Rapidly evolving technological advancements have drastically shifted the notion of financial services and financial markets. As a result, newly emerged financial products and related services such as blockchain, bitcoin, cryptocurrency, and virtual assets enable a global transfer of value using innovation and technology. 

The 15th recommendation of the 40 recommendations provided by the Financial Action Task Force (FATF) stipulates the countries to develop a framework that evaluates risks of and combat ML/FT activities conducted through new technologies, more specifically virtual assets. 

In compliance with this recommendation, by the Bank of Mongolia (BOM) Governor’s decree A-23 from January 27, 2020, a working group was formed with the goal of conducting a “Gap analysis on regulating financial services related to virtual assets, developing a proposal for improving the legal framework and amending the respective legal acts per international standards and recommendations”.

The group consists of BOM and the Financial Information Unit (FIU) staff who collaborated with an international consultant specialized in-laws on virtual assets and hired with the financial support of the SFFS project sponsored by the World Bank. 

As a result, the working group has developed a draft law on virtual asset services providers (VASP) and draft amendments to the related laws in compliance with the Law on laws and international best practices and standards.

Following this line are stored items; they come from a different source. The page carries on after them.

/-
Copyright (c) 2026 the pub-hodgecm-mathlib formalisation cell (harness21).  Prover seat hodgecm-mathlib-F0P3a-p03 (g21): line LH7 (closer row `stub_PKtupleK2`, #181 III-127;
h413 = stmt-HodgeConjecture-24833), leaf ED. 3 road, the isotypy letter (O8b♭) at the finite places — FULL LOCAL ISOTYPY by the «DET-SCALAR» road; 2026-09-02.
-/
import Summits.HodgeConjecture.HodgeConjecture.Theorems.F0P3cPKtupleU2LocalIsotypyCompact   -- ★ p850240 (this lineage, g20): `isConstituentOf_iff_of_realises₂` (+ ★ (β) `Realises₂`, ★ (γ′) `cmDetChar` plumbing)
import Literature.NumberTheory.Automorphic.SmoothRepUniqueConstituentDetScalar                -- ★ p850416 (this seat): `IrrClass.apply_eq_smul_of_forall_isConstituentOf_eq_mk_ofChar_of_forall_exists_sq_mul_inv_mem_closure`
import Literature.NumberTheory.Automorphic.UnitaryGroupLocalDetScalar                         -- ★ p850430 (this seat): `scalar_det_mem_localPi`, `inclPlaceAdelic_scalar_det_mem_center`, `det_apply_mul_mul_scalar_det_inv_eq_one`, `det_apply_commutator_eq_one`
import HarnessLib

/-!
# LH7 leaf ED. 3, (O8b♭) at the finite places — `Realises₂ P₂ ξ` ⇒ ALL of `U(Φ₂)(L⁺_v)` acts on the finite-adelic smooth vectors of `P₂` through `((η ψ) ∘ det) ∘ ι_v`,
# granted only that the norm-one-determinant part `SU_v` of `U(Φ₂)(L⁺_v)` is generated by compact subgroups ([Rogawski1990] §13.3 p. 203)

Cell `pub/hodgecm-mathlib` (D-0151), crux H413 = `stmt-HodgeConjecture-24833`, half A line LH7, leaf ED. 3 road (LH7-plan (g2) `MEMO-ED3.v2` §7 (c); this lineage's census
`F0/P3a/F0P3a-p03/g20/CENSUS-O8b-PKmultOneU2.F0P3ap03g20.md` + ADDENDUM).  THEOREMS ONLY (kernel lane; no `def`, no instance, no notation, no named fact, no `sorry`).
THE O8b SPLIT: O8b `PKmultOneU2Shape L` = (O8b♯) LINE UNIQUENESS [★ p850105 ∕ p850173] + (O8b♭) ISOTYPY «`Realises₂ P₂ ξ ⇒ U(Φ₂)(𝔸)` acts on `P₂` by `(η ψ)(det g)`» [PRINT].  (O8b♭) has a
LOCAL part (i) «`U(Φ₂)(L⁺_v)` acts on `P₂^∞` by `χ_v := ((η ψ) ∘ det) ∘ ι_v` at every finite `v`», a restricted-product part (ii) and an archimedean part (iii) (weak approximation).  ★ p850240
proved (i) for the COMPACT subgroups of `U(Φ₂)(L⁺_v)`.  THIS FILE proves (i) for ALL of `U(Φ₂)(L⁺_v)`, uniformly in `v` (split or not), modulo ONE group-theoretic input per place:

  (SU-GEN)_v  every `u ∈ U(Φ₂)(L⁺_v)` (Π-model ★ `localPi … v ≤ Π_{w ∣ v} GL₂(L_w)`) all of whose components have determinant `1` lies in `G°_v := ⟨K ≤ U(Φ₂)(L⁺_v) | K ⊆ compact⟩`
              (binder `hSU`; at a split `v` this is «`SL₂(L_w)` is generated by transvections, each in a compact subgroup» — ★ `DicksonGLTwoTransvections` + ★ `GLnCompactSubgroupsGenerate`
              along ★ `localPiSplitEquiv`; at a non-split `v` the `SU(1,1)(L_w ∕ L⁺_v)` twin — both discharged in the sequel, not here).

THE MATHEMATICS («DET-SCALAR» road, ★ `SmoothRepUniqueConstituentDetScalar`).  Fix a finite place `v` and write `G_v := U(Φ₂)(L⁺_v)`, `ρ_v := P₂^∞|_{G_v}` (`P₂.finRep.smoothPart ∘ inclPlace v`,
smooth), `χ_v := ((η ψ) ∘ det) ∘ ι_v`.  `Realises₂ P₂ ξ` says the constituents of `ρ_v` are exactly `{⟦ℂ_{χ_v}⟧}` (★ `isConstituentOf_iff_of_realises₂`).  For `g ∈ G_v` let
`z_g := (det g_w · 1₂)_{w ∣ v}` — an element of `G_v` (★ `scalar_det_mem_localPi`) whose image `ι_v(z_g)` is CENTRAL in `U(Φ₂)(𝔸)` (★ `inclPlaceAdelic_scalar_det_mem_center`), so by Schur
(★ `IsTopIrreducible.exists_apply_eq_smul_of_commute` on the irreducible unitary `P₂ ≤ L²`) it acts on `P₂`, hence on `ρ_v`, by a scalar (§1).  Every component of `g g z_g⁻¹` and of every
commutator `k⁻¹ g⁻¹ k g` has determinant `1` (★ `det_apply_mul_mul_scalar_det_inv_eq_one`, ★ `det_apply_commutator_eq_one`), so (SU-GEN)_v puts them in `G°_v`, and ★ p850416
`IrrClass.apply_eq_smul_of_forall_isConstituentOf_eq_mk_ofChar_of_forall_exists_sq_mul_inv_mem_closure` yields `ρ_v(g) = χ_v(g)` for EVERY `g ∈ G_v` (§2).  No unitarity of `ρ_v`, no
«`G_v = ⟨G°_v, diag(ϖ,1)⟩`», no case distinction between split and non-split places, no weak∕strong approximation.
* §1 `exists_toContRep_inclPlaceAdelic_scalar_det_apply_eq_smul` — Schur for `ι_v(z_g)` on `P₂`; `exists_scalar_det_smoothPart_apply_eq_smul` — the same on `ρ_v`;
* §2 **`finRep_smoothPart_inclPlace_apply_eq_smul_of_realises₂_of_su`** — `Realises₂ P₂ ξ`, (SU-GEN)_v ⇒ `ρ_v(g) f = χ_v(g) • f` for ALL `g ∈ G_v`; `toContRep_inclPlaceAdelic_apply_eq_smul_of_realises₂_of_su`
  (the same on the `L²` vectors `P₂.space.toContRep (ι_v g) f` for `f` finite-adelic smooth).
WHAT REMAINS of (O8b♭) after this file (honest): the discharge of (SU-GEN)_v (sequel; in-house, Mathlib + ★ only), (ii) places → `U(Φ₂)(𝔸_f)` [L], (iii) the archimedean component [PRINT:
weak approximation for `U(Φ₂)` at `∞`].  HONEST LABEL: count-neutral; HC_CM is proved only modulo the 7 printed citations (2 remaining: hLiu418 = stmt-HodgeConjecture-24832, h413 =
stmt-HodgeConjecture-24833) until rung 0 closes.

## References
* [Rogawski1990] J. D. Rogawski, *Automorphic Representations of Unitary Groups in Three Variables* (1990), §13.3 pp. 202–203 (`m(ξ) = 1`), §12.2 pp. 173–174.
* [BushnellHenniart2006] C. J. Bushnell, G. Henniart, *The local Langlands conjecture for GL(2)* (2006), §2.3 Lemma, §9.1, §9.2.
* [DeitmarEchterhoff2014] A. Deitmar, S. Echterhoff, *Principles of Harmonic Analysis*, 2nd ed. (2014), Lemma 6.1.7 (Schur).
* [BorelJacquet1979] A. Borel, H. Jacquet, Corvallis (1979), §4.1, §4.6.
-/

set_option autoImplicit false
-- the mandated namespace repeats the single-problem summit's segment (`HodgeConjecture.HodgeConjecture`)
set_option linter.dupNamespace false

noncomputable section

namespace Summit.HodgeConjecture.HodgeConjecture.Cruxes.H413.F0P3cPKtupleU2LocalIsotypy

open MeasureTheory NumberField IsDedekindDomain
open Literature.NumberTheory Literature.NumberTheory.Automorphic Literature.NumberTheory.Automorphic.UnitaryGroup
open Literature.NumberTheory.Rogawski1990 Literature.NumberTheory.GaloisRepresentations
open Literature.NumberTheory.Automorphic.Arthur2013.Leaves.TECR
open Summit.HodgeConjecture.HodgeConjecture.Cruxes.H413.F0P3GlobalPacketDiscrete
open Summit.HodgeConjecture.HodgeConjecture.Cruxes.H413.F0P3cPKtupleHSideLetters
open Summit.HodgeConjecture.HodgeConjecture.Cruxes.H413.F0P3cPKtupleU1Line
open Summit.HodgeConjecture.HodgeConjecture.Cruxes.H413.F0P3cPKtupleU2LocalIsotypyCompact

variable {L : Type} [Field L] [NumberField L] [IsCMField L]

/-! ## §1 Schur: the determinant scalar `ι_v(z_g)` acts on `P₂` by a scalar -/

/-- **Schur for the determinant scalar.**  For a discrete automorphic `P₂` of `U(Φ₂)`, a finite place `v` and `g ∈ U(Φ₂)(L⁺_v)`, the central element `ι_v(z_g)`, `z_g = (det g_w · 1₂)_w`
(★ `scalar_det_mem_localPi`, ★ `inclPlaceAdelic_scalar_det_mem_center`), acts on `P₂ ≤ L²(U(Φ₂)(L⁺) \ U(Φ₂)(𝔸))` by a scalar: `P₂` is topologically irreducible and unitary (★
`isUnitary_rightRegular`), and `R(ι_v z_g)|_{P₂}` commutes with `R(U(Φ₂)(𝔸))|_{P₂}` (★ `IsTopIrreducible.exists_apply_eq_smul_of_commute`).
[cite: DeitmarEchterhoff2014, Lemma 6.1.7] [cite: BorelJacquet1979, §4.6] -/
theorem exists_toContRep_inclPlaceAdelic_scalar_det_apply_eq_smul
    {μ₂ : Measure (adelicGroupData ↥(maximalRealSubfield L) L (IsCMField.complexConj L) 2 (Matrix.of fun i j : Fin 2 => if i.val + j.val + 1 = 2 then (1 : L) else 0)).automorphicQuotient}
    [(adelicGroupData ↥(maximalRealSubfield L) L (IsCMField.complexConj L) 2 (Matrix.of fun i j : Fin 2 => if i.val + j.val + 1 = 2 then (1 : L) else 0)).IsAutomorphicMeasure μ₂]
    (P₂ : DiscreteAutomorphicRep (adelicGroupData ↥(maximalRealSubfield L) L (IsCMField.complexConj L) 2 (Matrix.of fun i j : Fin 2 => if i.val + j.val + 1 = 2 then (1 : L) else 0)) μ₂)
    (v : HeightOneSpectrum (𝓞 ↥(maximalRealSubfield L))) (g : ↥(localPi L (IsCMField.complexConj L) 2 (Matrix.of fun i j : Fin 2 => if i.val + j.val + 1 = 2 then (1 : L) else 0) v)) :
    ∃ a : ℂ, ∀ f : ↥P₂.space.toSubmodule,
      P₂.space.toContRep (inclPlaceAdelic ↥(maximalRealSubfield L) L (IsCMField.complexConj L) 2 (Matrix.of fun i j : Fin 2 => if i.val + j.val + 1 = 2 then (1 : L) else 0) v
        ⟨fun w : PlacesOver L v =>
          Units.map (Matrix.scalar (Fin 2) : w.1.adicCompletion L →+* Matrix (Fin 2) (Fin 2) (w.1.adicCompletion L)).toMonoidHom
            (Matrix.GeneralLinearGroup.det ((g : LocalGLPi L 2 v) w)),
          scalar_det_mem_localPi L (IsCMField.complexConj L) 2 (Matrix.of fun i j : Fin 2 => if i.val + j.val + 1 = 2 then (1 : L) else 0) (isUnit_antidiagOne_det L 2).ne_zero v g⟩) f = a • f := by
  haveI : CompleteSpace ↥P₂.space.toSubmodule := P₂.space.isClosed.completeSpace_coe
  have hU : P₂.space.toContRep.IsUnitary := ((adelicGroupData ↥(maximalRealSubfield L) L (IsCMField.complexConj L) 2 (Matrix.of fun i j : Fin 2 => if i.val + j.val + 1 = 2 then (1 : L) else 0)).isUnitary_rightRegular μ₂).toContRep P₂.space
  have hz := inclPlaceAdelic_scalar_det_mem_center L (IsCMField.complexConj L) 2 (Matrix.of fun i j : Fin 2 => if i.val + j.val + 1 = 2 then (1 : L) else 0) (isUnit_antidiagOne_det L 2).ne_zero v g
  exact P₂.irreducible.exists_apply_eq_smul_of_commute hU (T := P₂.space.toContRep _) fun g' => by
    change P₂.space.toContRep g' * P₂.space.toContRep _ = P₂.space.toContRep _ * P₂.space.toContRep g'
    rw [← map_mul, ← map_mul, Subgroup.mem_center_iff.1 hz g']

/-- **The determinant scalar acts on `ρ_v = P₂^∞|_{U(Φ₂)(L⁺_v)}` by a scalar** (§1 restricted to the finite-adelic smooth vectors; `P₂.finRep (inclPlace v u) = P₂.space.toContRep (ι_v u)`
definitionally). [cite: DeitmarEchterhoff2014, Lemma 6.1.7] [cite: BorelJacquet1979, §4.6] -/
theorem exists_scalar_det_smoothPart_apply_eq_smul
    {μ₂ : Measure (adelicGroupData ↥(maximalRealSubfield L) L (IsCMField.complexConj L) 2 (Matrix.of fun i j : Fin 2 => if i.val + j.val + 1 = 2 then (1 : L) else 0)).automorphicQuotient}
    [(adelicGroupData ↥(maximalRealSubfield L) L (IsCMField.complexConj L) 2 (Matrix.of fun i j : Fin 2 => if i.val + j.val + 1 = 2 then (1 : L) else 0)).IsAutomorphicMeasure μ₂]
    (P₂ : DiscreteAutomorphicRep (adelicGroupData ↥(maximalRealSubfield L) L (IsCMField.complexConj L) 2 (Matrix.of fun i j : Fin 2 => if i.val + j.val + 1 = 2 then (1 : L) else 0)) μ₂)
    (v : HeightOneSpectrum (𝓞 ↥(maximalRealSubfield L))) (g : ↥(localPi L (IsCMField.complexConj L) 2 (Matrix.of fun i j : Fin 2 => if i.val + j.val + 1 = 2 then (1 : L) else 0) v)) :
    ∃ a : ℂ, ∀ f : ↥P₂.finRep.smoothPart.toSubmodule,
      (P₂.finRep.smoothPart.toRepresentation.comp (inclPlace ↥(maximalRealSubfield L) L (IsCMField.complexConj L) 2 (Matrix.of fun i j : Fin 2 => if i.val + j.val + 1 = 2 then (1 : L) else 0) v))
        ⟨fun w : PlacesOver L v =>
          Units.map (Matrix.scalar (Fin 2) : w.1.adicCompletion L →+* Matrix (Fin 2) (Fin 2) (w.1.adicCompletion L)).toMonoidHom
            (Matrix.GeneralLinearGroup.det ((g : LocalGLPi L 2 v) w)),
          scalar_det_mem_localPi L (IsCMField.complexConj L) 2 (Matrix.of fun i j : Fin 2 => if i.val + j.val + 1 = 2 then (1 : L) else 0) (isUnit_antidiagOne_det L 2).ne_zero v g⟩ f = a • f := by
  refine (exists_toContRep_inclPlaceAdelic_scalar_det_apply_eq_smul P₂ v g).imp fun a ha f => Subtype.ext ?_
  have haf := ha (f : ↥P₂.space.toSubmodule)
  rw [inclPlaceAdelic_apply] at haf
  exact haf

The FIU presented the drafts to the 15 members of the Cooperation Council – the main body to conduct AML/CFT activities – and for the public discussion. In addition, members of the Government of Mongolia, corresponding government agencies, and 22 non-government organizations provided their inputs in the draft legislation. 

A passing of the bill will not only establish a legal framework to regulate virtual assets but also comply with the FATF recommendations, attract foreign investment, lower costs of financial services by diversifying the range of possible financial products, legal protection of ownership, and reduce risk of ML/FT activities.